En su último libro usted dice que la pornografía no genera
crímenes sexuales. ¿Los libros como El silencio de los inocentes
no estimulan a los desquiciados a asesinar mujeres?
Los desquiciados suelen gravitar alrededor de la violencia. En su
momento, intentaron argumentar que Bundy empezó a matar por culpa
de la pornografía. Eso es una estupidez. Mis estudios demostraron
que el 83 por ciento de los violadores tienen algún tipo de relación
con la pornografía. ¿Y qué? Si investigara entre
los agentes del FBI, estoy seguro de que por lo menos el 90 por ciento
lee pornografía. Que uno se interese por el sadomasoquismo y compre
revistas dedicadas al tema no significa que vaya a volverse un desquiciado
o un asesino.
Así que Hannibal no llevará a nadie a quien le gusta la
carne a cocinar al vecino...
No, no creo. Aunque debo reconocer que el libro es sumamente bizarro.
Sobre todo el final. La empatía entre Lecter y Clarice. Algunos
amigos casi se mueren al llegar al final.

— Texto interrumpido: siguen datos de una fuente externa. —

/-- dictionary: `bL (stack c d)` returns `b` (two ladders) -/
theorem bL_stack {c a b : ℕ → ℝ} {d : ℕ → ℝ} (hA : IsLadder c a) (hB : IsLadder a b) (ha0 : a 0 = c 0 - c 1 / 3) (hb0 : b 0 = a 0 - a 1 / 3)
    (hc0 : c 0 = 0) (hc1 : c 1 = 0) : ∀ n < 23, bL (stack c d) n = b n := by
  intro n hn
  interval_cases n
  · rw [show bL (stack c d) 0 = aL (stack c d) 0 - aL (stack c d) 1 / 3 from rfl, aL_stack hA ha0 hc0 hc1 0 (by norm_num), aL_stack hA ha0 hc0 hc1 1 (by norm_num)]; linarith only [hb0]
  · rw [show bL (stack c d) 1 = aL (stack c d) 0 / 1 - aL (stack c d) 2 / 5 from rfl, aL_stack hA ha0 hc0 hc1 0 (by norm_num), aL_stack hA ha0 hc0 hc1 2 (by norm_num)]; have h := hB 0; norm_num at h ⊢; linarith only [h]
  · rw [show bL (stack c d) 2 = aL (stack c d) 1 / 3 - aL (stack c d) 3 / 7 from rfl, aL_stack hA ha0 hc0 hc1 1 (by norm_num), aL_stack hA ha0 hc0 hc1 3 (by norm_num)]; have h := hB 1; norm_num at h ⊢; linarith only [h]
  · rw [show bL (stack c d) 3 = aL (stack c d) 2 / 5 - aL (stack c d) 4 / 9 from rfl, aL_stack hA ha0 hc0 hc1 2 (by norm_num), aL_stack hA ha0 hc0 hc1 4 (by norm_num)]; have h := hB 2; norm_num at h ⊢; linarith only [h]
  · rw [show bL (stack c d) 4 = aL (stack c d) 3 / 7 - aL (stack c d) 5 / 11 from rfl, aL_stack hA ha0 hc0 hc1 3 (by norm_num), aL_stack hA ha0 hc0 hc1 5 (by norm_num)]; have h := hB 3; norm_num at h ⊢; linarith only [h]
  · rw [show bL (stack c d) 5 = aL (stack c d) 4 / 9 - aL (stack c d) 6 / 13 from rfl, aL_stack hA ha0 hc0 hc1 4 (by norm_num), aL_stack hA ha0 hc0 hc1 6 (by norm_num)]; have h := hB 4; norm_num at h ⊢; linarith only [h]
  · rw [show bL (stack c d) 6 = aL (stack c d) 5 / 11 - aL (stack c d) 7 / 15 from rfl, aL_stack hA ha0 hc0 hc1 5 (by norm_num), aL_stack hA ha0 hc0 hc1 7 (by norm_num)]; have h := hB 5; norm_num at h ⊢; linarith only [h]
  · rw [show bL (stack c d) 7 = aL (stack c d) 6 / 13 - aL (stack c d) 8 / 17 from rfl, aL_stack hA ha0 hc0 hc1 6 (by norm_num), aL_stack hA ha0 hc0 hc1 8 (by norm_num)]; have h := hB 6; norm_num at h ⊢; linarith only [h]
  · rw [show bL (stack c d) 8 = aL (stack c d) 7 / 15 - aL (stack c d) 9 / 19 from rfl, aL_stack hA ha0 hc0 hc1 7 (by norm_num), aL_stack hA ha0 hc0 hc1 9 (by norm_num)]; have h := hB 7; norm_num at h ⊢; linarith only [h]
  · rw [show bL (stack c d) 9 = aL (stack c d) 8 / 17 - aL (stack c d) 10 / 21 from rfl, aL_stack hA ha0 hc0 hc1 8 (by norm_num), aL_stack hA ha0 hc0 hc1 10 (by norm_num)]; have h := hB 8; norm_num at h ⊢; linarith only [h]
  · rw [show bL (stack c d) 10 = aL (stack c d) 9 / 19 - aL (stack c d) 11 / 23 from rfl, aL_stack hA ha0 hc0 hc1 9 (by norm_num), aL_stack hA ha0 hc0 hc1 11 (by norm_num)]; have h := hB 9; norm_num at h ⊢; linarith only [h]
  · rw [show bL (stack c d) 11 = aL (stack c d) 10 / 21 - aL (stack c d) 12 / 25 from rfl, aL_stack hA ha0 hc0 hc1 10 (by norm_num), aL_stack hA ha0 hc0 hc1 12 (by norm_num)]; have h := hB 10; norm_num at h ⊢; linarith only [h]
  · rw [show bL (stack c d) 12 = aL (stack c d) 11 / 23 - aL (stack c d) 13 / 27 from rfl, aL_stack hA ha0 hc0 hc1 11 (by norm_num), aL_stack hA ha0 hc0 hc1 13 (by norm_num)]; have h := hB 11; norm_num at h ⊢; linarith only [h]
  · rw [show bL (stack c d) 13 = aL (stack c d) 12 / 25 - aL (stack c d) 14 / 29 from rfl, aL_stack hA ha0 hc0 hc1 12 (by norm_num), aL_stack hA ha0 hc0 hc1 14 (by norm_num)]; have h := hB 12; norm_num at h ⊢; linarith only [h]
  · rw [show bL (stack c d) 14 = aL (stack c d) 13 / 27 - aL (stack c d) 15 / 31 from rfl, aL_stack hA ha0 hc0 hc1 13 (by norm_num), aL_stack hA ha0 hc0 hc1 15 (by norm_num)]; have h := hB 13; norm_num at h ⊢; linarith only [h]
  · rw [show bL (stack c d) 15 = aL (stack c d) 14 / 29 - aL (stack c d) 16 / 33 from rfl, aL_stack hA ha0 hc0 hc1 14 (by norm_num), aL_stack hA ha0 hc0 hc1 16 (by norm_num)]; have h := hB 14; norm_num at h ⊢; linarith only [h]
  · rw [show bL (stack c d) 16 = aL (stack c d) 15 / 31 - aL (stack c d) 17 / 35 from rfl, aL_stack hA ha0 hc0 hc1 15 (by norm_num), aL_stack hA ha0 hc0 hc1 17 (by norm_num)]; have h := hB 15; norm_num at h ⊢; linarith only [h]
  · rw [show bL (stack c d) 17 = aL (stack c d) 16 / 33 - aL (stack c d) 18 / 37 from rfl, aL_stack hA ha0 hc0 hc1 16 (by norm_num), aL_stack hA ha0 hc0 hc1 18 (by norm_num)]; have h := hB 16; norm_num at h ⊢; linarith only [h]
  · rw [show bL (stack c d) 18 = aL (stack c d) 17 / 35 - aL (stack c d) 19 / 39 from rfl, aL_stack hA ha0 hc0 hc1 17 (by norm_num), aL_stack hA ha0 hc0 hc1 19 (by norm_num)]; have h := hB 17; norm_num at h ⊢; linarith only [h]
  · rw [show bL (stack c d) 19 = aL (stack c d) 18 / 37 - aL (stack c d) 20 / 41 from rfl, aL_stack hA ha0 hc0 hc1 18 (by norm_num), aL_stack hA ha0 hc0 hc1 20 (by norm_num)]; have h := hB 18; norm_num at h ⊢; linarith only [h]
  · rw [show bL (stack c d) 20 = aL (stack c d) 19 / 39 - aL (stack c d) 21 / 43 from rfl, aL_stack hA ha0 hc0 hc1 19 (by norm_num), aL_stack hA ha0 hc0 hc1 21 (by norm_num)]; have h := hB 19; norm_num at h ⊢; linarith only [h]
  · rw [show bL (stack c d) 21 = aL (stack c d) 20 / 41 - aL (stack c d) 22 / 45 from rfl, aL_stack hA ha0 hc0 hc1 20 (by norm_num), aL_stack hA ha0 hc0 hc1 22 (by norm_num)]; have h := hB 20; norm_num at h ⊢; linarith only [h]
  · rw [show bL (stack c d) 22 = aL (stack c d) 21 / 43 - aL (stack c d) 23 / 47 from rfl, aL_stack hA ha0 hc0 hc1 21 (by norm_num), aL_stack hA ha0 hc0 hc1 23 (by norm_num)]; have h := hB 21; norm_num at h ⊢; linarith only [h]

Usted casi se muere una vez ya, ¿no?
Sí, en el 83. Tenía 38 años y estaba
trabajando en tantos casos que mi cuerpo ya no daba más: tomaba
mucho, hacía demasiado ejercicio, no tenía vida social.
Un día la cabeza se me partía del dolor. Esa noche tuve
un colapso en la habitación de un hotel y quedé ahí
tirado en el piso durante dos días. Cuando patearon la puerta,
volaba de fiebre, tanto que creyeron que había sufrido daño
cerebral. Había tenido picos de casi cincuenta grados. Tuvieron
que envolverme en hielo. Estuve en coma durante una semana y cuando desperté
estuve paralítico un tiempo. Hice cinco mesesde rehabilitación.
Harris ya me conocía. Y en eso se basó para crear a Jack
Crawford: un tipo que no puede volver a su casa y decirles a sus hijos
Hoy no vamos a hablar de Los Tres Chanchitos sino de Jack El Destripador.
Era muy difícil tener una familia: me llamaban todo el tiempo,
estaba de servicio las 24 horas y, encima, trabajaba con las policías
locales porque el FBI no quería ocuparse de esos casos. Edgar Hoover
murió en el 72. Yo entré al FBI en el 70 y cuando
empecé con este tipo de casos, en el 77, los hooverianos
todavía estaban dando vueltas. Ellos querían trabajar en
blanco y negro, y a mí me interesaban los grises.
¿Conoció a Hoover?
Lo vi cuando vino a recibir a los nuevos agentes. Era poco común
verlo. Pero lo verdaderamente asombroso era que un tipo con esa apariencia
senil despertara tanto miedo entre los agentes. Cuando empecé a
trabajar en la oficina de Detroit, y después en Milwaukee, me asombró
cuánto temía la vieja guardia una inspección. Cada
dos años, aparecían los inspectores de Hoover y siempre
había alguno que sufría las consecuencias.
¿Se los daba de baja?
No, se los disciplinaba. Eran transferidos a oficinas
en donde es casi imposible conseguir un ascenso o un caso interesante.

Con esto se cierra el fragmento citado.